Among the lines below, keep only those from the one containing "slab is a witness" through the one containing "(a third axis", and reproduce them exactly.

Start of Materials provided

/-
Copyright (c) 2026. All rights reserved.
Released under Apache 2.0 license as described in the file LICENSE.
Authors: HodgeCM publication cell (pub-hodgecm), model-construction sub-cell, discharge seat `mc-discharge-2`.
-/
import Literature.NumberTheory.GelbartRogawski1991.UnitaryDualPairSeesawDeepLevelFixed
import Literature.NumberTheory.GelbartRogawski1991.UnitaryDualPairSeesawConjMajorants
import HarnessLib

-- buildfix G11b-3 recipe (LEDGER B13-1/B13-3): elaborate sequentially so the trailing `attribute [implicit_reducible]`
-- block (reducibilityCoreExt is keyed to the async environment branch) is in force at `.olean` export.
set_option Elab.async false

End of Materials provided
Start of Materials provided

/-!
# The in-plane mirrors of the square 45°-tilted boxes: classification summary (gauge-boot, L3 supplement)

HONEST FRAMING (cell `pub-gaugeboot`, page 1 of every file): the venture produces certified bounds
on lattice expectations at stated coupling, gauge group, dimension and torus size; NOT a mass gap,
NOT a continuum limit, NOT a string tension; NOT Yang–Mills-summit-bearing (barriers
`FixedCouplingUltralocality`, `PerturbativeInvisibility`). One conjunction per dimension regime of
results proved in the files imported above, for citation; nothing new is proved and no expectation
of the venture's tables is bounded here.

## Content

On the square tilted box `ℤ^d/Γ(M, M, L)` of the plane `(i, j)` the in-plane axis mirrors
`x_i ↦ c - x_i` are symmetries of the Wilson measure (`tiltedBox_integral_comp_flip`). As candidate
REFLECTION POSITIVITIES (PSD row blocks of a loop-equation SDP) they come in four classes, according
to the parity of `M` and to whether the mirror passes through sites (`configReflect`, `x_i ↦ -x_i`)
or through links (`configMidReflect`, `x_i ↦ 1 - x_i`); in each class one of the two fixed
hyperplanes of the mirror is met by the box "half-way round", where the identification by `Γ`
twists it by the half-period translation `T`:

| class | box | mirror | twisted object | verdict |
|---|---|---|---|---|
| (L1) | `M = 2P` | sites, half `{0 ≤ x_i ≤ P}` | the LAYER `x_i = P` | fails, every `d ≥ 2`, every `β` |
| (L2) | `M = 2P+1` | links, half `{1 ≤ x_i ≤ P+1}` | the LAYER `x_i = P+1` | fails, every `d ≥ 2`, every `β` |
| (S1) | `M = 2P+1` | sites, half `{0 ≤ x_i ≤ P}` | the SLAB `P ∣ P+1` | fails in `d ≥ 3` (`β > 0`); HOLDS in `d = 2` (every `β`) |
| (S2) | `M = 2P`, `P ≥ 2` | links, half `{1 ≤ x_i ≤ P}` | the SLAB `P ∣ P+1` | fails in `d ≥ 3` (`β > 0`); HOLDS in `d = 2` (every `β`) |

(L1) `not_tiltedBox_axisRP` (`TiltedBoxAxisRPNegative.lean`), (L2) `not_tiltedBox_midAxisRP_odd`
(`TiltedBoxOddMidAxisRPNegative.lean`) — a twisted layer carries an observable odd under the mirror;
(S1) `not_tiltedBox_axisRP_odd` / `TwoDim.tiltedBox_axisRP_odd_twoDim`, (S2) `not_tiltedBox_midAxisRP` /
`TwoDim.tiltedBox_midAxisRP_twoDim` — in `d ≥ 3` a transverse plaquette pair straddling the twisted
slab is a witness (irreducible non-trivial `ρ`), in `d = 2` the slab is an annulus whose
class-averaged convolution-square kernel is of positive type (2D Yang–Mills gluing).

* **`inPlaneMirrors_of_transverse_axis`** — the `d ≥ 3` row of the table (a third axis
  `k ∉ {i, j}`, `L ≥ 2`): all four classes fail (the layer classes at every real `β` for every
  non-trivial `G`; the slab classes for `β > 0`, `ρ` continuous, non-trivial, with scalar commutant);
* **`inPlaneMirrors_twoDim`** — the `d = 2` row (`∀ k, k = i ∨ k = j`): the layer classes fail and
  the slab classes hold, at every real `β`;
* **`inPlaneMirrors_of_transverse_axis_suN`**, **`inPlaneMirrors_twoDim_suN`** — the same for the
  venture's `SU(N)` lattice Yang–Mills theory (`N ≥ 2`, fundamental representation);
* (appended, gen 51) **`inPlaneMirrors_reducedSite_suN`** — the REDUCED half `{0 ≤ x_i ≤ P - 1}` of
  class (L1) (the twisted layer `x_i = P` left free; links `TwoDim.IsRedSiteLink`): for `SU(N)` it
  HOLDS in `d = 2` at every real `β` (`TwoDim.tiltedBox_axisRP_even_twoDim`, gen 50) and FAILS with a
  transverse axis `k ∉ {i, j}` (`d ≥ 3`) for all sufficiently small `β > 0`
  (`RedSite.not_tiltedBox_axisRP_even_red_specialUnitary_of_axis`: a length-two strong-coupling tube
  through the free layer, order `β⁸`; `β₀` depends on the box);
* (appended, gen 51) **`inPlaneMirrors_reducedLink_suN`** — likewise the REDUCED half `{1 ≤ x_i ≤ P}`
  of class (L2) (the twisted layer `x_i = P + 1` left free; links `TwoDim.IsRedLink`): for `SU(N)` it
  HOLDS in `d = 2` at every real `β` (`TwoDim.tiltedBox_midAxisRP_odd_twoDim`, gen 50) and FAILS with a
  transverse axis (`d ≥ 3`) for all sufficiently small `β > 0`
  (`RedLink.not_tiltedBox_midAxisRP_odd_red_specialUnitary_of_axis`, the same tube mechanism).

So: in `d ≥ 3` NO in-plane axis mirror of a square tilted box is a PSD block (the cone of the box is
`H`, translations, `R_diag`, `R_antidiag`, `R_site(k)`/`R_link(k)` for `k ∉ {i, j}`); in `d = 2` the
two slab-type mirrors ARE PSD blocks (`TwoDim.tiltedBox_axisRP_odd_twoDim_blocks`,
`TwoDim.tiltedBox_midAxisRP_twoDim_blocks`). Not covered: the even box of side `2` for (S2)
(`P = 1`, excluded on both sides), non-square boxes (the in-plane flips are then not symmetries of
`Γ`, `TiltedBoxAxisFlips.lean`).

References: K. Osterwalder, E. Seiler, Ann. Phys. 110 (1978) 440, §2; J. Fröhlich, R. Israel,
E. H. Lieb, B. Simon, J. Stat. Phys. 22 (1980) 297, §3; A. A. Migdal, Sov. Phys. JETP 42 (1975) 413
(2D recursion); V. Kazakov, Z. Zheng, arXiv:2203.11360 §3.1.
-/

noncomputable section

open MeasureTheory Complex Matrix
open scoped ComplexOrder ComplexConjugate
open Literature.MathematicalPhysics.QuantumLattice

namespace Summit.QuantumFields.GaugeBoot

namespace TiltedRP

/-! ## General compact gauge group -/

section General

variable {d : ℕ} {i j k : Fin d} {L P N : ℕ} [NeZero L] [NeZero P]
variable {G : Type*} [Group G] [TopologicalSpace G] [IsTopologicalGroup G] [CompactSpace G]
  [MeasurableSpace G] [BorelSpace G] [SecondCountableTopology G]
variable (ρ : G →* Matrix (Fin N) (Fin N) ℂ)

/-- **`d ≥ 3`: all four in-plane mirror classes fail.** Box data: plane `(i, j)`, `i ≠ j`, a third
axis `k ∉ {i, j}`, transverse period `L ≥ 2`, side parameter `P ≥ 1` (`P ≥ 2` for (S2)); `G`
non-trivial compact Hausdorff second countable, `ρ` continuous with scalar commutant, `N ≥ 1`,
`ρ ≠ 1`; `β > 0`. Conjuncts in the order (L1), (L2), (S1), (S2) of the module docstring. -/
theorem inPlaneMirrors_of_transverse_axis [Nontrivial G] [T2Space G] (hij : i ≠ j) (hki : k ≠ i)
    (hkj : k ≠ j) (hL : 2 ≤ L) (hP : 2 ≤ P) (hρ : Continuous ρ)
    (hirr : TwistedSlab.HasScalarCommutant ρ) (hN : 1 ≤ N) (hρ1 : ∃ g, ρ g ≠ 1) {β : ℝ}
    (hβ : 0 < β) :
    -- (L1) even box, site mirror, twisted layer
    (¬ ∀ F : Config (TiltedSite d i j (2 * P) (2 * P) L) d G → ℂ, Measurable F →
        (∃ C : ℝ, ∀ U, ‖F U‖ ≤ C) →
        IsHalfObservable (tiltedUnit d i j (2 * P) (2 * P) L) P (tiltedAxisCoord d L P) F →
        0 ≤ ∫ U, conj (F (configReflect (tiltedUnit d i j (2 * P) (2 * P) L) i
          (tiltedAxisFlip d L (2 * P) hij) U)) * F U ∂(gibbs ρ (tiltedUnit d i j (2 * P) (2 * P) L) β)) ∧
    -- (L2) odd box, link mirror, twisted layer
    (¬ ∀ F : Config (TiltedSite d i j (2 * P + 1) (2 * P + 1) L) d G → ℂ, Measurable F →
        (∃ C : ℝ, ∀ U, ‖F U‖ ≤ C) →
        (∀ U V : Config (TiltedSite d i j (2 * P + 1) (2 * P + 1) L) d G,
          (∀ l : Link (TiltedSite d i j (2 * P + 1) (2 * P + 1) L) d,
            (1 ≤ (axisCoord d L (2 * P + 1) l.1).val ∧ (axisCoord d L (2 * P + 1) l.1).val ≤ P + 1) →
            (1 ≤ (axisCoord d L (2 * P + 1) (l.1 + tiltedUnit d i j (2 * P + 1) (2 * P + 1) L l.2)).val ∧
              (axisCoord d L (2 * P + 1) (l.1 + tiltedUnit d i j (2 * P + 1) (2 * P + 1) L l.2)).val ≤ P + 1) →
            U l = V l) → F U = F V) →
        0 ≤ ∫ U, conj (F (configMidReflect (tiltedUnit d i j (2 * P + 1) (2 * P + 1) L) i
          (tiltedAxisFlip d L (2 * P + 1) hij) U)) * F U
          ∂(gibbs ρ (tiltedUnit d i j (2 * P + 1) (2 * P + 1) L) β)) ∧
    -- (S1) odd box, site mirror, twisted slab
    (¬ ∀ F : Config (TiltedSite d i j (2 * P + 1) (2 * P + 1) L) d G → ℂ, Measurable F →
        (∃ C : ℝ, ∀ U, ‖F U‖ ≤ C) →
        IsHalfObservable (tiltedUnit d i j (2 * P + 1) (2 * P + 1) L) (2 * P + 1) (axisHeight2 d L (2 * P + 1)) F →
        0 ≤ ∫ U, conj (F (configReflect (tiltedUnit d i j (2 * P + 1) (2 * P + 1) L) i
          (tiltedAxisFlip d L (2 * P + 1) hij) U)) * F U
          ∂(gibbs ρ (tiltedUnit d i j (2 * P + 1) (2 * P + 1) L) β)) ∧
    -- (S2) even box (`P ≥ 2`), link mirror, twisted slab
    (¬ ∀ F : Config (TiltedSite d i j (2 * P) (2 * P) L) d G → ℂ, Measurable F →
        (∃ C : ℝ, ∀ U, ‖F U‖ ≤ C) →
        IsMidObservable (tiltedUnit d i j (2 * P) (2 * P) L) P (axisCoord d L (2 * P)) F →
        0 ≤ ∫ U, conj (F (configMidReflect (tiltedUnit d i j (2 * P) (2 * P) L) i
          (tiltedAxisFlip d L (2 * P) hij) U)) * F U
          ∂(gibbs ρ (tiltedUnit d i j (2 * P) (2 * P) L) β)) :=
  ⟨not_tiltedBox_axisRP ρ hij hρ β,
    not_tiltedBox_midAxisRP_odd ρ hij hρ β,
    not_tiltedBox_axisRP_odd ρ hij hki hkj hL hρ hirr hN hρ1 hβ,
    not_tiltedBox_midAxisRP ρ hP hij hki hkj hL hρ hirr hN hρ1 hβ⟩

End of Materials provided

Completed exercise
slab is a witness (irreducible non-trivial `ρ`), in `d = 2` the slab is an annulus whose
class-averaged convolution-square kernel is of positive type (2D Yang–Mills gluing).

* **`inPlaneMirrors_of_transverse_axis`** — the `d ≥ 3` row of the table (a third axis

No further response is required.